On 14 October 2023, he took the post of Polish ambassador to Slovakia, presenting his letter of credence to the President Zuzana Čaputová on 15 November 2023. He ended his mission in July 2024.

Besides Polish, he speaks fluently English and Czech. He has also knowledge of Spanish, Italian and Slovak languages.

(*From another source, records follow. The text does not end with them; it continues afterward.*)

/-- The fourth element of a product-one quadruple with three involution-type factors has order dividing `2`.
research route, not a corollary; conditional on HC_CM plus one named minimal statement. -/
theorem orderOf_fourth_dvd_two {x y z w : A} (hx : orderOf x ∣ 2) (hy : orderOf y ∣ 2) (hz : orderOf z ∣ 2)
    (h : x * y * z * w = 1) : orderOf w ∣ 2 := by
  have hw : w = (x * y * z)⁻¹ := eq_inv_of_mul_eq_one_right h
  rw [hw, orderOf_inv]
  exact orderOf_mul_mul_dvd_two hx hy hz

end abelian_four

end Summit.HodgeConjecture.Ring2AbelianAll.GaloisPrymFiniteness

He is married with three children.

== Honours ==
- 2016 – Pro Patria Medal, Poland
- 2022 – Medal of the Centenary of Regained Independence, Poland

== Books ==
- Josef Mlejnek, Maciej Ruczaj (ed.), Ze země Pana Nikoho. Zbigniew Herbert a Jan Zahradníček: dva básníci tváři v tvář totalitě, Praha: Dokořán, 2008, ISBN 978-80-7363-224-3.
- Ryszard Legutko, Maciej Ruczaj (ed.), Ošklivost demokracie a jiné eseje, Brno: CDK, 2009, ISBN 978-80-7325-184-0.
- Maciej Ruczaj, Maciej Szymanowski (ed.) Pravým okem. Antologie současného polského politického myšlení, Brno: CDK, 2010, ISBN 978-80-7325-211-3.
- Maciej Ruczaj (ed.), Návrat člověka bez vlastnosti. Krize kultury v současné polské esejistice, Brno: CDK, 2010, ISBN 978-80-7325-210-6.
- Andrzej Nowak, Maciej Ruczaj (ed.), Impérium a ti druzí. Eseje z moderních dějin východní Evropy, Brno: CDK, 2010, ISBN 978-80-7325-222-9.
- Maciej Ruczaj (ed.), Jagellonské dědictví. Kapitoly z dějin středo-východní Evropy., Brno: CDK, 2012, ISBN 978-80-7325-274-8.
- Tadeusz Gajcy, Maciej Ruczaj (ed.), Zády opřen o věčnost, Prague: MAKE detail, 2014, ISBN 978-80-905124-8-1.
- Maciej Ruczaj (ed.), Chtěli jsme být svobodní… Příběhy z Varšavského povstání 1944, Ostrava: PANT, 2015, ISBN 978-80-905942-6-5.
- Petr Fiala, Maciej Ruczaj (ed.), Koniec beztroski: o Europie, demokracji i polityce, jakiej nie chcemy, Kraków: Ośrodek Myśli Politycznej, 2016, ISBN 978-83-64753-54-1.